Max Potential First Input Delay

Unfortunately, the measure "Max Potential First Input Delay" is not in the key r['audits']['metrics']['details'] but it is very important to retrieve also the "Max Potential First Input Delay" statistic. The maximum potential First Input Delay that users could experience is the duration, in milliseconds, of the longest task. It is available in the key r['audits']['max-potential-fid'].

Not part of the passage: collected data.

import Summits.ResolutionOfSingularities.ResolutionOfSingularities.Theorems.EquisingularLiftEquisingularLiftNatNoLevel
import HarnessLib

/-!
# [OURS] A GENERAL-TAIL NEGATIVE THEOREM: every surface double point `y₂² + Ψ` with `Ψ ∈ (y)⁴` — tangent cone a double plane, NO cubic term — has NO
# finite blow-up depth in any blow-up tower (every field, arbitrary tail `Ψ`)
# (cruxes `Theses.EquisingularLift.EquisingularLiftNat` / `…NatThree` / `EquisingularLift`, stmt-ResolutionOfSingularities-20038 / -20148 / -15660)

[OURS · leafhand-res-equisingularlift-12 g1, 2026-09-01; cell `pub/decomp-res`] AI-produced, weaker than expert review; NOT a statement of any manuscript;
nothing here proves resolution of singularities in positive characteristic.  DEF-FREE helper; no `sorry`; standard axioms; ZERO named hypotheses.

Unlike the normal-form certificates of the depth table, this statement needs NO normal form: for ANY `Ψ ∈ (y₀,y₁,y₂)⁴`, chart `1` of the blow-up of the
origin of `Spec K[y]/(y₂² + Ψ)` carries `T₂² + T₁²·R` (`Ψ(T₁T₀, T₁, T₁T₂) = T₁⁴·R`, ✓ `FirstOrderPoint.exists_aeval_subst_eq_pow_mul`), which lies in
`(T₁, T₂)²`: the strict transform is singular along the whole line `T₁ = T₂ = 0` of the exceptional divisor, and ✓ `towerLevel_none_origin_of_mem_sq`
applies.  Examples: `Ẽ₇ = x² + y⁴ + z⁴`, `x² + y⁵ + z⁵`, `x² + (yz)² + y⁷ + …` — every double point whose 3-jet is `x²` (`Ẽ₈ = x² + y³ + z⁶` has a cubic
term; it is caught one blow-up later, ✓ `towerLevel_none_origin_x2y3zk`).

* ★★★ `OneStep.towerLevel_none_origin_sq_add_pow_four` — `Ψ ∈ (y)⁴` arbitrary ⟹ `∀ n, ¬ D n (Spec K[y₀,y₁,y₂]/(y₂² + Ψ)) (origin)`.

Honest consequence: in the classification «absolutely isolated double points = rational double points» this is the half «3-jet `x²` ⟹ not absolutely
isolated», now in the route's tower currency with arbitrary tails.  Closes no registered stub.

References: [StacksProject, Tag 0804]; [Matsumura1987, Thm. 14.2]; [Lipman1969, §24]; through the cited tree files.
-/

set_option linter.dupNamespace false -- mandated namespace `Summit.<Summit>.<Problem>` of this single-conjunct summit

noncomputable section

open CategoryTheory CategoryTheory.Limits AlgebraicGeometry TopologicalSpace Topology
open MvPolynomial
open Literature.AlgebraicGeometry.Resolution
open AlgebraicGeometry.Scheme.IdealSheafData

namespace Summit.ResolutionOfSingularities.ResolutionOfSingularities.Cruxes.EquisingularLiftNat.Sections

namespace OneStep

variable (K : Type) [Field K]

/-- ★★★ **DOUBLE POINTS WITH 3-JET `y₂²` HAVE NO BLOW-UP DEPTH**: for every `Ψ ∈ (y₀, y₁, y₂)⁴` and every blow-up tower `D`, the origin of
`Spec K[y₀,y₁,y₂]/(y₂² + Ψ)` has no `D`-level. [OURS] [cite: StacksProject, Tag 0804] [cite: Matsumura1987, Thm. 14.2] [cite: Lipman1969, §24] -/
theorem towerLevel_none_origin_sq_add_pow_four (D : ℕ → ∀ Γ : Scheme.{0}, Γ → Prop)
    (hD0 : ∀ (Γ : Scheme.{0}) (y : Γ), IsClosed (({y} : Set Γ)) →
      (D 0 Γ y ↔ ∀ (hy : IsClosed (({y} : Set Γ))) (Z : Scheme.{0}) (τ : Z ⟶ Γ), IsBlowup τ (vanishingIdeal ⟨{y}, hy⟩) →
        ∀ z : Z, τ z = y → IsRegularLocalRing (Z.presheaf.stalk z)))
    (hDsucc : ∀ (d : ℕ) (Γ : Scheme.{0}) (y : Γ), IsClosed (({y} : Set Γ)) →
      (D (d + 1) Γ y ↔ ∀ (hy : IsClosed (({y} : Set Γ))) (Z : Scheme.{0}) (τ : Z ⟶ Γ), IsBlowup τ (vanishingIdeal ⟨{y}, hy⟩) →
        ∃ S' : Finset Z, (∀ z : Z, τ z = y → z ∉ S' → IsRegularLocalRing (Z.presheaf.stalk z)) ∧
          ∀ z ∈ S', τ z = y ∧ IsClosed (({z} : Set Z)) ∧ ∃ d' ≤ d, D d' Z z))
    (Ψ : MvPolynomial (Fin 3) K) (hΨ : Ψ ∈ Ideal.span (Set.range (X : Fin 3 → MvPolynomial (Fin 3) K)) ^ 4)
    (y₀ : Spec (CommRingCat.of (MvPolynomial (Fin 3) K ⧸ Ideal.span {(X 2 ^ 2 : MvPolynomial (Fin 3) K) + Ψ})))
    (hy₀ : y₀.asIdeal = Ideal.map (Ideal.Quotient.mk (Ideal.span {(X 2 ^ 2 : MvPolynomial (Fin 3) K) + Ψ}))
      (Ideal.span (Set.range (X : Fin 3 → MvPolynomial (Fin 3) K)))) (n : ℕ) :
    ¬ D n (Spec (CommRingCat.of (MvPolynomial (Fin 3) K ⧸ Ideal.span {(X 2 ^ 2 : MvPolynomial (Fin 3) K) + Ψ}))) y₀ := by
  classical
  have hΦ : (X 2 ^ 2 : MvPolynomial (Fin 3) K).IsHomogeneous 2 := isHomogeneous_X_pow (2 : Fin 3) 2
  have hΦ0 : (X 2 ^ 2 : MvPolynomial (Fin 3) K) ≠ 0 := pow_ne_zero _ (X_ne_zero 2)
  have hΨ3 : Ψ ∈ Ideal.span (Set.range (X : Fin 3 → MvPolynomial (Fin 3) K)) ^ (2 + 1) := Ideal.pow_le_pow_right (by norm_num) hΨ
  -- chart `1`: `Ψ(T₁T₀, T₁, T₁T₂) = T₁⁴·R`, strict transform `T₂² + T₁²R`
  obtain ⟨R, hR⟩ := FirstOrderPoint.exists_aeval_subst_eq_pow_mul K 1 hΨ
  have hG : aeval (fun j => X 1 * Function.update (X : Fin 3 → MvPolynomial (Fin 3) K) 1 1 j) ((X 2 ^ 2 : MvPolynomial (Fin 3) K) + Ψ) =
      X 1 ^ 2 * (X 2 ^ 2 + X 1 ^ 2 * R) := by
    rw [map_add, hR, map_pow, aeval_X, Function.update_of_ne (by decide : (2 : Fin 3) ≠ 1)]
    ring
  let P : Ideal (MvPolynomial (Fin 3) K) := Ideal.span (X '' ({1, 2} : Set (Fin 3)))
  haveI hP : P.IsPrime := Literature.RingTheory.MvPolynomial.isPrime_span_X_image _
  have hX1 : (X 1 : MvPolynomial (Fin 3) K) ∈ P := Literature.RingTheory.MvPolynomial.X_mem_span_X_image_iff.mpr (by simp)
  have hX2 : (X 2 : MvPolynomial (Fin 3) K) ∈ P := Literature.RingTheory.MvPolynomial.X_mem_span_X_image_iff.mpr (by simp)
  have hX0 : (X 0 : MvPolynomial (Fin 3) K) ∉ P := fun h =>
    absurd (Literature.RingTheory.MvPolynomial.X_mem_span_X_image_iff.mp h) (by simp)
  have hPmax : ¬ P.IsMaximal := by
    intro hM
    let Q : Ideal (MvPolynomial (Fin 3) K) := Ideal.span (X '' (Set.univ : Set (Fin 3)))
    haveI hQ : Q.IsPrime := Literature.RingTheory.MvPolynomial.isPrime_span_X_image _
    have hPQ : P ≤ Q := Ideal.span_mono (Set.image_mono (Set.subset_univ _))
    have hEq : P = Q := hM.eq_of_le hQ.ne_top hPQ
    exact hX0 (hEq ▸ Literature.RingTheory.MvPolynomial.X_mem_span_X_image_iff.mpr (Set.mem_univ _))
  have hGP : (X 2 ^ 2 + X 1 ^ 2 * R : MvPolynomial (Fin 3) K) ∈ P ^ 2 :=
    Ideal.add_mem _ (Ideal.pow_mem_pow hX2 2) (Ideal.mul_mem_right _ _ (Ideal.pow_mem_pow hX1 2))
  have hG0 : (X 2 ^ 2 + X 1 ^ 2 * R : MvPolynomial (Fin 3) K) ≠ 0 := by
    intro h
    have h1 := congrArg (eval (Pi.single (2 : Fin 3) (1 : K))) h
    simp at h1
  exact towerLevel_none_origin_of_mem_sq K D hD0 hDsucc (X 2 ^ 2) Ψ (by norm_num) hΦ hΦ0 hΨ3 1 _ hG0 hG P hPmax hX1 hGP y₀ hy₀ n

end OneStep

end Summit.ResolutionOfSingularities.ResolutionOfSingularities.Cruxes.EquisingularLiftNat.Sections

end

            "max-potential-fid": {
                "id": "max-potential-fid",
                "title": "Max Potential First Input Delay",
                …
                "score": 0.77,
                "numericValue": 172
            },

        try: 
          p['maxfid'] = r['audits']['max-potential-fid']['numericValue']
        except Exception:
          p['maxfid']='null'

Third Party summary

A very, very important statistic to extract and store : the third party impacts on page loads (sharing tools, Google analytics, Google Ads…). These libraries may have a very important negative influence. The loading method must sometimes be reviewed for some of them to limit their impact: async or defer mode, "lazy load" (loading if the user scrolls visually to an element).

A summary is available in the key r['audits']['third-party-summary']['details']['summary']

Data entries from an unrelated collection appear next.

import Literature.NumberTheory.GaloisRepresentations.LocalWeilDatumExtensionGalois
import Literature.NumberTheory.GaloisRepresentations.LocalFieldFiniteExtensionIntegers
import Literature.NumberTheory.GaloisRepresentations.IntegralGaloisAction
import Literature.NumberTheory.GaloisRepresentations.AbsGaloisGroupOpenNormal
import Mathlib.FieldTheory.Galois.Infinite
import HarnessLib

/-!
# Finite Galois levels `L ⊆ K̄` as inputs to the level transport ([AbsAnab] Prop 1.2.1 (vii), step 4a)

Proof-only companion (abc-iut layer L4, sub-node `AbsAnab:Prop1.2.1(vii)/L02 UnitsTransport`).
S. Mochizuki, *The Absolute Anabelian Geometry of Hyperbolic Curves* (2004) [AbsAnab], proof of
Prop 1.2.1 p. 11: "given an open subgroup `H ⊆ G_{Kᵢ}` (…) corresponding to extensions
`K₁ ⊆ L₁ ⊆ K̄₁`, `K₂ ⊆ L₂ ⊆ K̄₂`" — the bookkeeping that lets the level isomorphisms
`ψ_E : E₁⁰ˣ ⥲ E₂⁰ˣ` (`AbsAnabLevelTransportProofs`) be indexed by the finite Galois subextensions
`L ⊆ K̄₁` and assembled over `K̄₁ = ⋃ L`:

* `embField_coe_eq_self` — a normal `L ⊆ K̄` is its own copy `ι⁻¹(L)` used by the Weil datum;
* `exists_partner_level` — for `L/K₁` finite Galois, the finite Galois `M/K₂` with
  `α(Gal(K̄₁/L)) = Gal(K̄₂/M)` ("corresponding to extensions `K₂ ⊆ L₂`");
* `le_of_galFixing_le`, `exists_level_mem`, `exists_level_ge` — Galois correspondence / cofinality;
* `coe_mem_absIntegers_iff_map_mem_unitGroup` — "`𝒪^×`": an element of a finite level is an absolute
  unit (it and its inverse integral over `𝒪_K`) iff it is a unit of the prolonged valuation
  (Serre, *Local Fields* II §2 Prop. 3);
* `mem_galFixing_embField_self`, `coe_embField_self`, `embField_self_le` — the bottom level `E = K`.

No definitions, no new named facts.  HONEST FRAMING: nothing here bears on [IUTchIII] Cor. 3.12.
-/

noncomputable section

open Field ValuativeRel
open scoped Pointwise

namespace Literature.AnabelianGeometry.AbsoluteAnabelian

open Literature.NumberTheory.GaloisRepresentations
open Literature.NumberTheory.GaloisRepresentations.LocalWeilDatum

/-! ### A normal `L ⊆ K̄` is its own `ι⁻¹(L)` -/

section Self

variable {K : Type*} [Field K]

/-- For a normal intermediate field `L` of `K̄/K`, the copy `ι⁻¹(L) ⊆ K̄` of `L` used by the Weil
datum (`embField K L`, `ι : K̄ ≅ L̄` the chosen `K`-embedding) is `L` itself (all `K`-embeddings of
a normal `L` into `K̄` have image `L`).  (Same statement as the private `embField_eq_self` of
`MLFReciprocityEquivariantProofs`, abc-iut-L6-t11.) [cite: MochizukiAbsAnab2004, Prop 1.2.1 (vii) p.11] -/
theorem embField_coe_eq_self (L : IntermediateField K (AlgebraicClosure K)) [Normal K L] :
    embField K L = L := by
  ext a
  rw [mem_embField_iff]
  constructor
  · rintro ⟨y, hy⟩
    obtain ⟨x, rfl⟩ := ((absClosureEmbedding K L).restrictNormal' L).surjective y
    have hx : algebraMap L (AlgebraicClosure L) ((absClosureEmbedding K L).restrictNormal' L x) =
        absClosureEmbedding K L (x : AlgebraicClosure K) :=
      (absClosureEmbedding K L).restrictNormal_commutes L x
    rw [hx] at hy
    rw [← (absClosureEmbedding K L).injective hy]
    exact x.2
  · intro ha
    exact ⟨(absClosureEmbedding K L).restrictNormal' L ⟨a, ha⟩,
      (absClosureEmbedding K L).restrictNormal_commutes L ⟨a, ha⟩⟩

/-- Membership form of `embField_coe_eq_self`. [cite: MochizukiAbsAnab2004, Prop 1.2.1 (vii) p.11] -/
theorem mem_embField_coe_iff (L : IntermediateField K (AlgebraicClosure K)) [Normal K L]
    {a : AlgebraicClosure K} : a ∈ embField K L ↔ a ∈ L := by
  rw [embField_coe_eq_self]

/-- `Gal(K̄/ι⁻¹(L)) = Gal(K̄/L)` for normal `L`. [cite: MochizukiAbsAnab2004, Prop 1.2.1 (vii) p.11] -/
theorem mem_galFixing_embField_coe_iff (L : IntermediateField K (AlgebraicClosure K)) [Normal K L]
    {g : absoluteGaloisGroup K} : g ∈ galFixing K (embField K L) ↔ g ∈ galFixing K L := by
  rw [embField_coe_eq_self]

/-- `L ≤ L'` gives `ι⁻¹(L) ≤ ι'⁻¹(L')` for normal `L, L'`. [cite: MochizukiAbsAnab2004, Prop 1.2.1 (vii) p.11] -/
theorem embField_coe_le_of_le {L L' : IntermediateField K (AlgebraicClosure K)} [Normal K L]
    [Normal K L'] (h : L ≤ L') : embField K L ≤ embField K L' := by
  rw [embField_coe_eq_self, embField_coe_eq_self]
  exact h

/-! ### The bottom level `E = K` -/

/-- Every element of `Γ_K` fixes `ι⁻¹(K) ⊆ K̄` (the image of `K`): `Gal(K̄/ι⁻¹(K)) = Γ_K`.
[cite: MochizukiAbsAnab2004, Prop 1.2.1 (vii) p.11] -/
theorem coe_embField_self (a : embField K K) :
    (a : AlgebraicClosure K) = algebraMap K (AlgebraicClosure K) ((equivEmbField K K).symm a) := by
  have h := absClosureEmbedding_coe_eq K K a
  rw [← (absClosureEmbedding K K).commutes ((equivEmbField K K).symm a)] at h
  exact (absClosureEmbedding K K).injective h

/-- `ι⁻¹(K)` is contained in every intermediate field. [cite: MochizukiAbsAnab2004, Prop 1.2.1 (vii) p.11] -/
theorem embField_self_le (M : IntermediateField K (AlgebraicClosure K)) : embField K K ≤ M := by
  intro a ha
  rw [show a = _ from coe_embField_self (⟨a, ha⟩ : embField K K)]
  exact M.algebraMap_mem _

/-- `Gal(K̄/ι⁻¹(K)) = Γ_K`. [cite: MochizukiAbsAnab2004, Prop 1.2.1 (vii) p.11] -/
theorem mem_galFixing_embField_self (g : absoluteGaloisGroup K) : g ∈ galFixing K (embField K K) := by
  rw [mem_galFixing_iff]
  intro a ha
  rw [show a = _ from coe_embField_self (⟨a, ha⟩ : embField K K)]
  exact smul_algebraMap g _

end Self

/-! ### Partner levels and the Galois correspondence -/

section Partner

variable {K₁ K₂ : Type*} [Field K₁] [CharZero K₁] [Field K₂]

/-- **The partner level** ([AbsAnab] proof of Prop 1.2.1 p. 11: an open subgroup
`G_{L₁} = H ⊆ G_{K₁}` and its image correspond to finite extensions `K₁ ⊆ L₁`, `K₂ ⊆ L₂`): for
`α : Γ_{K₁} ≅ Γ_{K₂}` and a finite Galois `L ⊆ K̄₁` there is a finite Galois `M ⊆ K̄₂` with
`g ∈ Gal(K̄₁/L) ↔ α g ∈ Gal(K̄₂/M)` — the fixed field of the open normal subgroup `α(Gal(K̄₁/L))`
(`exists_isGalois_fixingSubgroup_eq`). [cite: MochizukiAbsAnab2004, Prop 1.2.1 (iii) p.11] -/
theorem exists_partner_level (α : absoluteGaloisGroup K₁ ≃ₜ* absoluteGaloisGroup K₂)
    (L : IntermediateField K₁ (AlgebraicClosure K₁)) [FiniteDimensional K₁ L] [IsGalois K₁ L] :
    ∃ M : IntermediateField K₂ (AlgebraicClosure K₂), FiniteDimensional K₂ M ∧ IsGalois K₂ M ∧
      ∀ g : absoluteGaloisGroup K₁, g ∈ galFixing K₁ L ↔ α g ∈ galFixing K₂ M := by
  -- `Gal(K̄₁/L)` is open and normal, hence so is its image under `α`
  have hnormal : (galFixing K₁ L).Normal :=
    Subgroup.Normal.comap ((InfiniteGalois.normal_iff_isGalois L).mpr inferInstance) _
  let N : Subgroup (absoluteGaloisGroup K₂) := (galFixing K₁ L).map α.toMulEquiv.toMonoidHom
  have hN : N.Normal := Subgroup.Normal.map hnormal _ α.surjective
  have hNopen : IsOpen (N : Set (absoluteGaloisGroup K₂)) := by
    rw [Subgroup.coe_map]
    exact α.toHomeomorph.isOpenMap _ (isOpen_galFixing K₁ L)
  have hmemN : ∀ g : absoluteGaloisGroup K₁, g ∈ galFixing K₁ L ↔ α g ∈ N := fun g =>
    ⟨fun hg => ⟨g, hg, rfl⟩, fun ⟨h, hh, hhg⟩ => by rwa [← α.injective hhg]⟩
  -- its fixed field
  let N' : Subgroup (AlgebraicClosure K₂ ≃ₐ[K₂] AlgebraicClosure K₂) :=
    N.map (absoluteGaloisGroup.toAlgEquiv K₂).toMonoidHom
  have hN'set : (N' : Set (AlgebraicClosure K₂ ≃ₐ[K₂] AlgebraicClosure K₂)) =
      (N : Set (absoluteGaloisGroup K₂)) :=
    Set.ext fun g => ⟨fun ⟨h, hh, hhg⟩ => hhg ▸ hh, fun hg => ⟨g, hg, rfl⟩⟩
  obtain ⟨M, hM₁, hM₂, hM₃⟩ := exists_isGalois_fixingSubgroup_eq (F := K₂)
    (E := AlgebraicClosure K₂) N'
    (hU := Subgroup.Normal.map hN _ (absoluteGaloisGroup.toAlgEquiv K₂).surjective)
    (by rw [hN'set]; exact hNopen)
  refine ⟨M, hM₁, hM₂, fun g => ?_⟩
  rw [hmemN]
  change α g ∈ N ↔ absoluteGaloisGroup.toAlgEquiv K₂ (α g) ∈ M.fixingSubgroup
  rw [hM₃]
  exact (Set.ext_iff.mp hN'set (α g)).symm

variable [CharZero K₂]

omit [CharZero K₁] in
/-- Galois correspondence: `Gal(K̄/M') ≤ Gal(K̄/M) ⇒ M ≤ M'`. [cite: MochizukiAbsAnab2004, Prop 1.2.1 (vii) p.11] -/
theorem le_of_galFixing_le {M M' : IntermediateField K₂ (AlgebraicClosure K₂)}
    (h : galFixing K₂ M' ≤ galFixing K₂ M) : M ≤ M' := by
  rw [← InfiniteGalois.fixedField_fixingSubgroup M, ← InfiniteGalois.fixedField_fixingSubgroup M']
  apply IntermediateField.fixedField_le
  intro σ hσ
  have : (absoluteGaloisGroup.toAlgEquiv K₂).symm σ ∈ galFixing K₂ M' := by
    rw [galFixing, Subgroup.mem_comap]
    simpa using hσ
  have h' := h this
  rw [galFixing, Subgroup.mem_comap] at h'
  simpa using h'

end Partner

/-! ### Cofinality of the finite Galois levels -/

section Levels

variable {K : Type*} [Field K] [CharZero K]

/-- Every element of `K̄` lies in a finite Galois subextension (the normal closure of `K(x)`).
[cite: MochizukiAbsAnab2004, Prop 1.2.1 (vii) p.11] -/
theorem exists_level_mem (x : AlgebraicClosure K) :
    ∃ L : IntermediateField K (AlgebraicClosure K), FiniteDimensional K L ∧ IsGalois K L ∧ x ∈ L := by
  have hx : IsIntegral K x := (Algebra.IsAlgebraic.isAlgebraic (R := K) x).isIntegral
  haveI := IntermediateField.adjoin.finiteDimensional hx
  let L := IntermediateField.normalClosure K (IntermediateField.adjoin K {x}) (AlgebraicClosure K)
  haveI : FiniteDimensional K L :=
    normalClosure.is_finiteDimensional K (IntermediateField.adjoin K {x}) (AlgebraicClosure K)
  haveI : Normal K L := normalClosure.normal K (IntermediateField.adjoin K {x}) (AlgebraicClosure K)
  haveI : IsGalois K L := IsGalois.mk
  exact ⟨L, inferInstance, inferInstance,
    IntermediateField.le_normalClosure _ (IntermediateField.mem_adjoin_simple_self K x)⟩

/-- Two finite Galois levels have a common finite Galois upper bound (the normal closure of the
compositum). [cite: MochizukiAbsAnab2004, Prop 1.2.1 (vii) p.11] -/
theorem exists_level_ge (L L' : IntermediateField K (AlgebraicClosure K)) [FiniteDimensional K L]
    [FiniteDimensional K L'] :
    ∃ L'' : IntermediateField K (AlgebraicClosure K), FiniteDimensional K L'' ∧ IsGalois K L'' ∧
      L ≤ L'' ∧ L' ≤ L'' := by
  let M := IntermediateField.normalClosure K (↥(L ⊔ L')) (AlgebraicClosure K)
  haveI : FiniteDimensional K M := normalClosure.is_finiteDimensional K (↥(L ⊔ L')) (AlgebraicClosure K)
  haveI : Normal K M := normalClosure.normal K (↥(L ⊔ L')) (AlgebraicClosure K)
  haveI : IsGalois K M := IsGalois.mk
  exact ⟨M, inferInstance, inferInstance, le_sup_left.trans (IntermediateField.le_normalClosure _),
    le_sup_right.trans (IntermediateField.le_normalClosure _)⟩

end Levels

/-! ### Absolute units and units of a finite level -/

section Units

variable (K : Type*) [Field K] [ValuativeRel K] [TopologicalSpace K] [IsNonarchimedeanLocalField K]
  (E : Type*) [Field E] [Algebra K E] [FiniteDimensional K E]

/-- **"`Im(𝒪^×)`" at a finite level**: for `u ∈ ι⁻¹(E)ˣ ⊆ K̄ˣ`, `u` and `u⁻¹` are integral over
`𝒪_K` (absolute units, `absIntegers`) iff `ι u` is a unit of the ring of integers of the local
field `E` (prolonged valuation) — the ring of integers of `E` is the integral closure of `𝒪_K`
(Serre, *Local Fields* II §2 Prop. 3). [cite: MochizukiAbsAnab2004, Prop 1.2.1 (iii) p.10] -/
theorem coe_mem_absIntegers_iff_map_mem_unitGroup (u : (embField K E)ˣ) :
    letI := FiniteExtension.valuativeRel K E
    (((u : embField K E) : AlgebraicClosure K) ∈ absIntegers 𝒪[K] K ∧
        ((↑u⁻¹ : embField K E) : AlgebraicClosure K) ∈ absIntegers 𝒪[K] K) ↔
      Units.map ((equivEmbField K E).symm : embField K E →* E) u ∈
        (valuation E).valuationSubring.unitGroup := by
  letI := FiniteExtension.valuativeRel K E
  have hne : ((Units.map ((equivEmbField K E).symm : embField K E →* E) u : Eˣ) : E) ≠ 0 :=
    Units.ne_zero _
  rw [Valuation.mem_unitGroup_iff,
    FiniteExtension.valuation_eq_one_iff_isIntegral_and_isIntegral_inv K E hne,
    ← Units.val_inv_eq_inv_val, ← map_inv, Units.coe_map, Units.coe_map, MonoidHom.coe_coe]
  have h1 : ∀ z : embField K E, IsIntegral 𝒪[K] ((equivEmbField K E).symm z) ↔
      (z : AlgebraicClosure K) ∈ absIntegers 𝒪[K] K := fun z => by
    rw [show ((equivEmbField K E).symm z : E) = ((equivEmbField K E).symm.restrictScalars 𝒪[K]) z
      from rfl, isIntegral_algEquiv, absIntegers, mem_integralClosure_iff,
      ← isIntegral_algHom_iff ((embField K E).val.restrictScalars 𝒪[K]) Subtype.val_injective]
    rfl
  rw [h1, h1]

end Units

end Literature.AnabelianGeometry.AbsoluteAnabelian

    "lighthouseResult": {             
      …
      "audits": {
        …
        "third-party-summary": {
                "id": "third-party-summary",
                "title": "Minimize third-party usage",
                "score": 1,
                "details": {
                    "summary": {
                        "wastedBytes": 219053,
                        "wastedMs": 11.327000000000005
                    },

The metrics wastedMs gives the total time in milliseconds Third Party libraries have blocked the main thread : very useful to define the strategy async | defer, when to load the third party library and so on.

The report even displays details per third party library ! Great feature. Be careful : in the details per item, mainThreadTime is not the blocking time in milliseconds, but the relative start time in the timeline load page.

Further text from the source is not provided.